(Stored items)
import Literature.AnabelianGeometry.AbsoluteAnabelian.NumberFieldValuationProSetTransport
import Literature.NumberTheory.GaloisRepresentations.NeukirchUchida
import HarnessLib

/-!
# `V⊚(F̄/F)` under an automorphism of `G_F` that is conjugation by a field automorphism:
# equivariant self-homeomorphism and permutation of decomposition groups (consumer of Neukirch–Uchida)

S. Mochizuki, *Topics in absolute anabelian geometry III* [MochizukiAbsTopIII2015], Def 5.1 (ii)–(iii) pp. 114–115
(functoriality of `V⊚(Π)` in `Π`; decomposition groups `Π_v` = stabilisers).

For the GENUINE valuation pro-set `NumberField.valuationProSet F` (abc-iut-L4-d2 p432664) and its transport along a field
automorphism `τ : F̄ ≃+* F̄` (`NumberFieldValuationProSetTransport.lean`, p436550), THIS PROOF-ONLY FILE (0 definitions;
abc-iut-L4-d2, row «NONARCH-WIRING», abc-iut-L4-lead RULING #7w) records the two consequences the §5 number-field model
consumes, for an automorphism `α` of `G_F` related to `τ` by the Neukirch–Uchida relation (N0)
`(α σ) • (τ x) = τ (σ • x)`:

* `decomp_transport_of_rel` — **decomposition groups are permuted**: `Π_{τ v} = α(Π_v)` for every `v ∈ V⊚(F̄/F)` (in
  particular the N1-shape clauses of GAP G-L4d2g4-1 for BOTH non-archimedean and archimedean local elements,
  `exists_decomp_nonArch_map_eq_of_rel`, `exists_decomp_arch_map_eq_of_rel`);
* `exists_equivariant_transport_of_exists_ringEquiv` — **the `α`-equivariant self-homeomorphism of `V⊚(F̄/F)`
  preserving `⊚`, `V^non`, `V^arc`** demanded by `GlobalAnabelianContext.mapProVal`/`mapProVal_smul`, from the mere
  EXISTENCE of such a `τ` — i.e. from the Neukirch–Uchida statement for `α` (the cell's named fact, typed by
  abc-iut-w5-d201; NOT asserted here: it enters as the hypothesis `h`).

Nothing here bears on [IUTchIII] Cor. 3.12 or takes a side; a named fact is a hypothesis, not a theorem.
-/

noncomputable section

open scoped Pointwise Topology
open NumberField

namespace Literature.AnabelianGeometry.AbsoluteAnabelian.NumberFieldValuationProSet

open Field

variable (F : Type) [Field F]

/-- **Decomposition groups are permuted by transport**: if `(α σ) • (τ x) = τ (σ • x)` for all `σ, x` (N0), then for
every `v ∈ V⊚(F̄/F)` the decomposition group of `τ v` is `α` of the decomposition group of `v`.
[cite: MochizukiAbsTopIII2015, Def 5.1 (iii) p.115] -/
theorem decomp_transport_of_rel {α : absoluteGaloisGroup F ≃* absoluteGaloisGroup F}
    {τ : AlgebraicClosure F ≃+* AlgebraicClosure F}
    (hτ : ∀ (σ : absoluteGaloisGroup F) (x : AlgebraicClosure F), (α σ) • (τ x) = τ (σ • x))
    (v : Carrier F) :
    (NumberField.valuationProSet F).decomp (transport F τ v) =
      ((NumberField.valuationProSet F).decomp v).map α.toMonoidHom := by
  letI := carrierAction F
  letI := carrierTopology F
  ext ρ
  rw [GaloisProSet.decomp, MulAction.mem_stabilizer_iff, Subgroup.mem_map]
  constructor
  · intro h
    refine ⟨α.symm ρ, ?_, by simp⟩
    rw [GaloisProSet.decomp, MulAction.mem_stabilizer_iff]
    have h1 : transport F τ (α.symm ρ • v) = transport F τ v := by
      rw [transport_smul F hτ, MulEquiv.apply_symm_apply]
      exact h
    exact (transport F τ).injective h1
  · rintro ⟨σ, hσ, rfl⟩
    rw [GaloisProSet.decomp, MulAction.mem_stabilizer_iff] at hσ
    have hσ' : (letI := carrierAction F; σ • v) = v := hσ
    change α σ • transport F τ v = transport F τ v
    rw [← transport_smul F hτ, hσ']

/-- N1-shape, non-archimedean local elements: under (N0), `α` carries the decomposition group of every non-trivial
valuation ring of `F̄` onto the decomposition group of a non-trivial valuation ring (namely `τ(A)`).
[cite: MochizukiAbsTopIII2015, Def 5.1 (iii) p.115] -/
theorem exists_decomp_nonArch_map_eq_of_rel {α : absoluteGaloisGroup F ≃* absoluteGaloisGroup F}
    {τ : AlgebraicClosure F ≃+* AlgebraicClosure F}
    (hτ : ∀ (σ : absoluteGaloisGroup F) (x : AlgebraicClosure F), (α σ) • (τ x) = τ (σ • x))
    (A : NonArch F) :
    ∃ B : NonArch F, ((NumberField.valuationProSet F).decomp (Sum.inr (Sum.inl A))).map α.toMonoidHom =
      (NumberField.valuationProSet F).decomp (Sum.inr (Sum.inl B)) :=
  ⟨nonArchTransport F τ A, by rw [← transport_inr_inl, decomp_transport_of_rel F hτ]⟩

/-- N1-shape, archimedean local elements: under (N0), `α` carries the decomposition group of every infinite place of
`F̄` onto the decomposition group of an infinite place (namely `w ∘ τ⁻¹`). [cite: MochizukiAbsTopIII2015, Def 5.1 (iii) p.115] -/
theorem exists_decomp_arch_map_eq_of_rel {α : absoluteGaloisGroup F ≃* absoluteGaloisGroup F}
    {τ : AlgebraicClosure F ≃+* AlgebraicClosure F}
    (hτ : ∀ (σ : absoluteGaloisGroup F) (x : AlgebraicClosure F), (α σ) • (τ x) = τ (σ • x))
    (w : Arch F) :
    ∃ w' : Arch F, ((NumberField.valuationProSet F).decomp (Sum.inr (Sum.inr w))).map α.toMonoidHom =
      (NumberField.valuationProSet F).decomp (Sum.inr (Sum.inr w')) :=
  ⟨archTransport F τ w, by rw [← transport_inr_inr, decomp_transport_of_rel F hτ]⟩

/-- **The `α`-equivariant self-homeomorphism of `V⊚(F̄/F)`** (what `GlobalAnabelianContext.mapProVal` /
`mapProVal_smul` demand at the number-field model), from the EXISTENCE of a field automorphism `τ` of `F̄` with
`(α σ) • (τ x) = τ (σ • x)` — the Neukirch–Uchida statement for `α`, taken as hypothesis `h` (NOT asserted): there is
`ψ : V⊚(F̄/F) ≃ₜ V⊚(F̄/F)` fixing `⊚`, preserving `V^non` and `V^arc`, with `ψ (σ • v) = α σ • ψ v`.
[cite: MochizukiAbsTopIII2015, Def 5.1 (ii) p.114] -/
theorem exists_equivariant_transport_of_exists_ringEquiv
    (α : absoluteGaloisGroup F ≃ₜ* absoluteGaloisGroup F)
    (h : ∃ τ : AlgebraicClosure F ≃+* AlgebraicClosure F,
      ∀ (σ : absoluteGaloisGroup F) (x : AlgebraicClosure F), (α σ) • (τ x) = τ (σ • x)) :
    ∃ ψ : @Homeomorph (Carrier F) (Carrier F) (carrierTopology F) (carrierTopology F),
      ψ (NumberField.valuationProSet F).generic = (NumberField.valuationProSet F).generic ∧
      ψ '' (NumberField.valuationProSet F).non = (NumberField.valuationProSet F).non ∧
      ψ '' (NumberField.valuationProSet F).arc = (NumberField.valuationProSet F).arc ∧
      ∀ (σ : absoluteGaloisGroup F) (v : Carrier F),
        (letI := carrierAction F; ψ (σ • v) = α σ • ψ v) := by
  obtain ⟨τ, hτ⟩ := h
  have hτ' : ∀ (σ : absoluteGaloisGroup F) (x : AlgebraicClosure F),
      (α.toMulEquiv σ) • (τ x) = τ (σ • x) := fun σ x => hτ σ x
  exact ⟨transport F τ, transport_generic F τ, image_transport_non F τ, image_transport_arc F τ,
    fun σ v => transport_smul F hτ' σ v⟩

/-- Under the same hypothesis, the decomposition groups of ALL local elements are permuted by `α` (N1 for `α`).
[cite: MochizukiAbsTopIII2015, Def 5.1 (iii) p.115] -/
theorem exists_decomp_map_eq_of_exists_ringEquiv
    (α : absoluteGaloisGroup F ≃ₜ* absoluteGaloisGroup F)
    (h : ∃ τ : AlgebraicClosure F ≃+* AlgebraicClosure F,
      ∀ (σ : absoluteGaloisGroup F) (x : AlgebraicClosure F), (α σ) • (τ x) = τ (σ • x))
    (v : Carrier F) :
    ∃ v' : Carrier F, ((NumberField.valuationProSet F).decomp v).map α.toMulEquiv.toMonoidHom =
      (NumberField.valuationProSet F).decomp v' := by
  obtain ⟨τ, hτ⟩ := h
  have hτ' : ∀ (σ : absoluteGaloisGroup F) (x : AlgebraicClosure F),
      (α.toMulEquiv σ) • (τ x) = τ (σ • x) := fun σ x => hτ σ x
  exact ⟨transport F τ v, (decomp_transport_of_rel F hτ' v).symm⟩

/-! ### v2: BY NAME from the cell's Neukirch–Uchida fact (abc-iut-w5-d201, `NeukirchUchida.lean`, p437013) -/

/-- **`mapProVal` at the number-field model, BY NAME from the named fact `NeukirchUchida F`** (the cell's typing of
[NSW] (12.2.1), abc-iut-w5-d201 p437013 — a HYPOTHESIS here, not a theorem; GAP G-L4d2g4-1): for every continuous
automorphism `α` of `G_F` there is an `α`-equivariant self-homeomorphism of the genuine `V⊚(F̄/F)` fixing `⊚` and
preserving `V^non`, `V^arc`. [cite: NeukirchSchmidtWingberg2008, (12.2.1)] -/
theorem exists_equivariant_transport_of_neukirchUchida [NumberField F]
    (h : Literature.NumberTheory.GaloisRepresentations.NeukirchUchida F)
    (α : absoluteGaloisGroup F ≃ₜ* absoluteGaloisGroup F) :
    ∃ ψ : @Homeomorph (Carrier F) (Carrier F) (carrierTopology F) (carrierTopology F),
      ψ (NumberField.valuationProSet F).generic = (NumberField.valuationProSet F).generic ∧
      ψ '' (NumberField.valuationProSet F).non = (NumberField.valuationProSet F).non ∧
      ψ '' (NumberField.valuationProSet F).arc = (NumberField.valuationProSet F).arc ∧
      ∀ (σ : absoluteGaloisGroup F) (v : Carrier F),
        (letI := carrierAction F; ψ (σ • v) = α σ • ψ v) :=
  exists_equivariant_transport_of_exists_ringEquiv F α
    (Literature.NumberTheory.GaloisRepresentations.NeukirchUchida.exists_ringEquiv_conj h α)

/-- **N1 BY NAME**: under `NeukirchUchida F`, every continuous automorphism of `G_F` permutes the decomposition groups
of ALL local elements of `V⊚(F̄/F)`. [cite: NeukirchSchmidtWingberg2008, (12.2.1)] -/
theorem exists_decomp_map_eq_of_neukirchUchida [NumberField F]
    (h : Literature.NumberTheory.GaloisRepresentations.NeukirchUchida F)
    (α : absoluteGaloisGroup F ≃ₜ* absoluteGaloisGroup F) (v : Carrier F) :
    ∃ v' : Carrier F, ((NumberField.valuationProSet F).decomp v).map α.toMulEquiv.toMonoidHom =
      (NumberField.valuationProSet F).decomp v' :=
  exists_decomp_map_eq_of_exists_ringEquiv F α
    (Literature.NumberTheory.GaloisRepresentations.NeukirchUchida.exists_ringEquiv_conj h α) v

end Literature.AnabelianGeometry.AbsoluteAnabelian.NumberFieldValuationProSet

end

**Problem statement**:
Reproduce, word for word and in full, only the lines above that start at the line with "abc-iut-w5-d201; NOT asserted" and run through the line with "open NumberField", both ends included.

**Response**:
  abc-iut-w5-d201; NOT asserted here: it enters as the hypothesis `h`).

Nothing here bears on [IUTchIII] Cor. 3.12 or takes a side; a named fact is a hypothesis, not a theorem.
-/

noncomputable section

open scoped Pointwise Topology
open NumberField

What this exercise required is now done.